The Yorkshire and Humber Clinical Research Network (CRN) has been shortlisted for a Nursing Times Award (NTA) for the outstanding work on the Newly Qualified Midwives Research Webinar, which aimed to increase Newly Qualified Midwives' (NQMs) awareness and understanding of research. In particular, YH Champion midwife (Jennifer Syson) and the local West Yorkshire and Harrogate LMS Lead Midwife (Sarah Bennett) must be commended for identifying the need for the seminar and constructing such an informative and interactive webinar.


It is highly important that midwives get involved in research to consistently improve obstetric medicine, enhancing the health of mothers and babies. Moreover, women are frequently underrepresented in research and it is critical to cater research specifically towards women. 


There was a clear need for the Newly Qualified Midwives Research Webinar. NQMs perceived research as an academic subject rather than a clinical one and there was limited understanding of what a clinical research midwife was, during the introductory session at the Bradford Teaching Hospital NHS Foundation Trust. 


Therefore, it was crucial to create an educational seminar that introduced research to NQMs, underlining how research benefits women in their care and the wider NHS. So the NQMs would be equipped with the confidence to keep up to date with research studies offered in their units, the knowledge of how to refer patients to research teams and be made aware of clinical research as a career option. 


The first seminar was delivered in November 2020 and now 10 sessions have been presented to 70 staff members. The feedback from the seminar has been overwhelmingly positive so the seminar has been presented to the Regional Heads of Midwifery to offer the sessions to other regional LMS areas within Yorkshire and Humber. 
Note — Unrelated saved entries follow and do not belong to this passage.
/-- **THE «CORRESPONDING SPACE» PREDICATE OF RECORD** for the 𝐓-image at step `k+1`: `σ'` IS REPRESENTED by `Tstep rep_k` of record AND the pre-𝐑 slot family of
record at level `k+1` has the 𝐓-IMAGE FORM, a.e. reading (`HasSect2FormTAE`: old terms as at `k`, new terms `E^{(k+1)}, R^{(k+1)}, B^{(k+1)}` with the
improved decay `(1+4β)κ`). [cite: Balaban1988Convergent, remark p.262, Def. p.279, (3.25) p.270] -/
def ScorrLawOfRecord₁₁ (θ : Stage11Params F N) (p : B12.RunParams) (k : ℕ) (σ' : Density (F.P p.K) (k + 1) (SU N)) : Prop :=
  (reprTOfRecord₁₀ F N θ.toStage9Params p k).Holds σ' ∧
    HasSect2FormTAE F N (FluctV N) p.K (settingOfRecord₁₁ F N θ p) (θ.Rz p.K) (θ.Wt p.K) k
      (UbgOfRecord₁₁ F N θ p (k + 1))
      (slotsTOfRecord F N θ.ν θ.τ9 (EOfRecord₁₀ F N θ.toStage9Params) (wOfRecord₉ F N θ.toStage9Params) θ.ppSel p
        (gOfRecord₁₀ F N θ.toStage9Params p) (k + 1))

/-- **`SLaw₁₁ θ p j`** — the §2 format law of `ρ_j` OF RECORD: `S218OfRecord₁₁` READ AT `densOfRecord₁₀`. [cite: Balaban1988Convergent, (2.18) p.257, Thm 1 p.262] -/
def SLaw₁₁ (θ : Stage11Params F N) (p : B12.RunParams) (j : ℕ) : Prop :=
  S218OfRecord₁₁ F N θ p j (densOfRecord₁₀ F N θ.toStage9Params p j)

/-- **`TLaw₁₁ θ p k`** — the «corresponding space» law of `𝐓ρ_k` OF RECORD: `ScorrLawOfRecord₁₁` READ AT `tdensOfRecord₁₀`. [cite: Balaban1988Convergent, remark p.262, Def. p.279] -/
def TLaw₁₁ (θ : Stage11Params F N) (p : B12.RunParams) (k : ℕ) : Prop :=
  ScorrLawOfRecord₁₁ F N θ p k (tdensOfRecord₁₀ F N θ.toStage9Params p k)

/-- `SLaw₁₁` IS the §2 form of the post-𝐑 slot family (the representation clause holds by construction, `holds_densOfRecord₁₀`). [cite: Balaban1988Convergent, (2.18) p.257, Thm 1 p.262] -/
theorem sLaw₁₁_iff (θ : Stage11Params F N) (p : B12.RunParams) (j : ℕ) :
    SLaw₁₁ F N θ p j ↔ HasSect2FormAE F N (FluctV N) p.K (settingOfRecord₁₁ F N θ p) (θ.Rz p.K) (θ.Wt p.K) j
      (UbgOfRecord₁₁ F N θ p j)
      (slotsOfRecord F N θ.ν θ.τ9 (EOfRecord₁₀ F N θ.toStage9Params) (wOfRecord₉ F N θ.toStage9Params) θ.ppSel p
        (gOfRecord₁₀ F N θ.toStage9Params p) j) :=
  ⟨fun h => h.2, fun h => ⟨holds_densOfRecord₁₀ F N θ.toStage9Params p j, h⟩⟩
After the seminar the NQMs were asked to fill out an evaluation form, the majority ranked it as (45.2%) or very good (45.2%).


The participants also rated the following aims of the seminar:


  • I understand why we do research (83.3% strongly agreed, 16.7% agreed)
  • I understand the impact of research (76.2% strongly agreed, 23.8% agreed)
  • I understand research as part of the midwives role (76.2% strongly agreed, 23.8% agreed)
  • I understand the role of a research midwife (61.9% strongly agreed, 38.1% agreed)
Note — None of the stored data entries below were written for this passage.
import Mathlib
import Summits.ValiantsHypothesis.ValiantsHypothesis.Theorems.NewtonUnitEquationsDissociatedUniformTotalsLawStaircase
import Summits.ValiantsHypothesis.ValiantsHypothesis.Theorems.NewtonUnitEquationsDissociatedUniformTotalsLawIntervalUnionLinear
import Literature.Computability.AlgebraicComplexity.NewtonPolygonTauProductBounds
import HarnessLib

/-!
# Crux `NewtonUnitEquations.DissociatedUniform` (stmt-ValiantsHypothesis-5905), `n = 3` totals law of model (Q**):
# unions of translated windows of one length with FAT columns (each label a finite point set) — linear hull bound

Tool file for `…TotalsLawIntervalUnionBands`.  `…TotalsLawIntervalUnionLinear.ncard_extremePoints_windows_le_linear` bounds the hull of
`⋃_i (v i + b[l_i, l_i + m))` for a point sequence `b`; here every label `n` carries a FINITE SET of points `pt(B n)`:
* `ncard_extremePoints_fatWindows_le`: `#vert conv ⋃_i (v i + ⋃_{n∈[l_i,l_i+m)} pt(B n)) ≤ 8|ι| + 8 Σ_{n<(N/m+2)m} #B n`
  (`l_i < N`).
Same block decomposition (`fatWindows_eq_biUnion`: suffix and prefix staircases per block of `m` labels, `fatSuf`, `fatPre`) with FAT
COLUMNS `(c, y)`, `y ∈ B(tm + c)` (`fatCols`), whose positions `fatColPos` refine the column position of `c` by a code of `y`, so that
positions stay injective and comparisons with the (rescaled) row positions `fatRowPos` only see `c`
(`fatRowPos_lt_fatColPos_iff`, `fatColPos_lt_fatRowPos_iff`); then the staircase hull bound
`…TotalsLawStaircase.Stair.ncard_extremePoints_stairPts_le` applies verbatim and each block of labels is paid twice.
Honest label: elementary convex geometry; nothing here bears on VP ≠ VNP. [folklore]
-/

set_option linter.dupNamespace false -- `ValiantsHypothesis.ValiantsHypothesis` (summit = problem) in every name

open Finset
open scoped Pointwise

namespace Summit.ValiantsHypothesis.ValiantsHypothesis.Theorems.NewtonUnitEquationsDissociatedUniform

namespace TotalsLaw

open Literature.Computability.AlgebraicComplexity.KPTT.PlanarMinkowski

/-! ### Windows of one length with FAT columns (each label a finite set of points) -/

section FatWindows

variable {ι π : Type*} [Fintype ι] [Fintype π]

/-- Row positions, rescaled to make room for the point code of fat columns. -/
noncomputable def fatRowPos (π : Type*) [Fintype π] (l : ι → ℕ) (m : ℕ) (i : ι) : ℕ :=
  (Fintype.card π + 1) * winRowPos l m i

/-- Column positions of fat columns `(c, y)`: the code of the point `y` plus the rescaled column position of `c`. -/
noncomputable def fatColPos (ι π : Type*) [Fintype ι] [Fintype π] (p : ℕ × π) : ℕ :=
  (Fintype.equivFin π p.2 : ℕ) + (Fintype.card π + 1) * winColPos ι p.1

/-- Row and column positions never coincide. [folklore] -/
theorem winRowPos_ne_winColPos (l : ι → ℕ) (m : ℕ) (i : ι) (c : ℕ) : winRowPos l m i ≠ winColPos ι c := by
  intro h
  have h1 := winRowPos_lt_winColPos_iff l m i c
  have h2 := winColPos_lt_winRowPos_iff l m i c
  rw [h] at h1 h2
  simp only [lt_self_iff_false, false_iff, not_le, not_lt] at h1 h2
  omega

omit [Fintype ι] [Fintype π] in
/-- Rescaled comparison, I. [folklore] -/
private theorem scaled_lt_iff {P a b k : ℕ} (hk : k < P) (hab : a ≠ b) : P * a < k + P * b ↔ a < b := by
  constructor
  · intro h
    by_contra hc
    have hba : b < a := lt_of_le_of_ne (not_lt.1 hc) (Ne.symm hab)
    have h1 : P * (b + 1) ≤ P * a := Nat.mul_le_mul_left _ hba
    rw [mul_add, mul_one] at h1
    omega
  · intro h
    have h1 : P * (a + 1) ≤ P * b := Nat.mul_le_mul_left _ h
    rw [mul_add, mul_one] at h1
    omega

omit [Fintype ι] [Fintype π] in
/-- Rescaled comparison, II. [folklore] -/
private theorem scaled_lt_iff' {P a b k : ℕ} (hk : k < P) (hab : a ≠ b) : k + P * b < P * a ↔ b < a := by
  constructor
  · intro h
    by_contra hc
    have hab' : a < b := lt_of_le_of_ne (not_lt.1 hc) hab
    have h1 : P * (a + 1) ≤ P * b := Nat.mul_le_mul_left _ hab'
    rw [mul_add, mul_one] at h1
    omega
  · intro h
    have h1 : P * (b + 1) ≤ P * a := Nat.mul_le_mul_left _ h
    rw [mul_add, mul_one] at h1
    omega

/-- `fatRowPos i < fatColPos (c, y) ↔ l i mod m ≤ c`. [folklore] -/
theorem fatRowPos_lt_fatColPos_iff (l : ι → ℕ) (m : ℕ) (i : ι) (p : ℕ × π) :
    fatRowPos π l m i < fatColPos ι π p ↔ l i % m ≤ p.1 := by
  unfold fatRowPos fatColPos
  rw [scaled_lt_iff (by have := (Fintype.equivFin π p.2).isLt; omega) (winRowPos_ne_winColPos l m i p.1),
    winRowPos_lt_winColPos_iff]

/-- `fatColPos (c, y) < fatRowPos i ↔ c < l i mod m`. [folklore] -/
theorem fatColPos_lt_fatRowPos_iff (l : ι → ℕ) (m : ℕ) (i : ι) (p : ℕ × π) :
    fatColPos ι π p < fatRowPos π l m i ↔ p.1 < l i % m := by
  unfold fatRowPos fatColPos
  rw [scaled_lt_iff' (by have := (Fintype.equivFin π p.2).isLt; omega) (winRowPos_ne_winColPos l m i p.1),
    winColPos_lt_winRowPos_iff]

/-- Fat row positions are injective. [folklore] -/
theorem fatRowPos_injective (l : ι → ℕ) (m : ℕ) : Function.Injective (fatRowPos π l m) := fun _ _ h =>
  winRowPos_injective l m (Nat.eq_of_mul_eq_mul_left (by omega) h)

/-- Fat column positions are injective. [folklore] -/
theorem fatColPos_injective (ι π : Type*) [Fintype ι] [Fintype π] : Function.Injective (fatColPos ι π) := by
  intro p p' h
  unfold fatColPos at h
  have hk := (Fintype.equivFin π p.2).isLt
  have hk' := (Fintype.equivFin π p'.2).isLt
  have h1 : (Fintype.equivFin π p.2 : ℕ) = (Fintype.equivFin π p'.2 : ℕ) := by
    have := congrArg (· % (Fintype.card π + 1)) h
    simp only [Nat.add_mul_mod_self_left] at this
    rwa [Nat.mod_eq_of_lt (by omega : (Fintype.equivFin π p.2 : ℕ) < Fintype.card π + 1),
      Nat.mod_eq_of_lt (by omega : (Fintype.equivFin π p'.2 : ℕ) < Fintype.card π + 1)] at this
  have h2 : (Fintype.card π + 1) * winColPos ι p.1 = (Fintype.card π + 1) * winColPos ι p'.1 := by omega
  exact Prod.ext (winColPos_injective ι (Nat.eq_of_mul_eq_mul_left (by omega) h2))
    ((Fintype.equivFin π).injective (Fin.ext h1))

/-- The FAT COLUMNS of block `t`: pairs `(c, y)` with `c < m` and `y` in the label set `B (tm + c)`. -/
noncomputable def fatCols [DecidableEq π] (B : ℕ → Finset π) (m t : ℕ) : Finset (ℕ × π) :=
  (Finset.range m).biUnion fun c => (B (t * m + c)).image fun y => (c, y)

omit [Fintype ι] [Fintype π] in
/-- Membership in `fatCols`. [folklore] -/
theorem mem_fatCols [DecidableEq π] {B : ℕ → Finset π} {m t : ℕ} {p : ℕ × π} :
    p ∈ fatCols B m t ↔ p.1 < m ∧ p.2 ∈ B (t * m + p.1) := by
  classical
  constructor
  · intro h
    obtain ⟨c, hc, hp⟩ := Finset.mem_biUnion.1 h
    obtain ⟨y, hy, rfl⟩ := Finset.mem_image.1 hp
    exact ⟨Finset.mem_range.1 hc, hy⟩
  · rintro ⟨h1, h2⟩
    exact Finset.mem_biUnion.2 ⟨p.1, Finset.mem_range.2 h1, Finset.mem_image.2 ⟨p.2, h2, rfl⟩⟩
Word clouds were used at the start of the session and at the end to look at words associated with research and it is clear the webinar impressed the importance of research to the NQMs.



Therefore, the seminar successfully engaged the next generation of midwives, increasing their understanding of the clinical applications of research, which will in turn increase women’s participation in research. 


The next steps of the project are to continue to provide the Qualified Midwives Research Webinar to NQMs and hold follow up sessions to understand how NQMs have participated in research, as a result of the seminar. The package is also being presented to Student Midwives at Bradford University at their annual Midwifery Society Day. The CRN is also looking to adapt the package for other specialties, presenting the idea to the Leeds Academic Health Partnership to embed the package into health and social care training, which would reach an estimated 57,000 people. 


Well done to all the teams that dedicated their time and effort to create such a needed and engaging seminar! The recognition by the NTA nomination is certainly well deserved.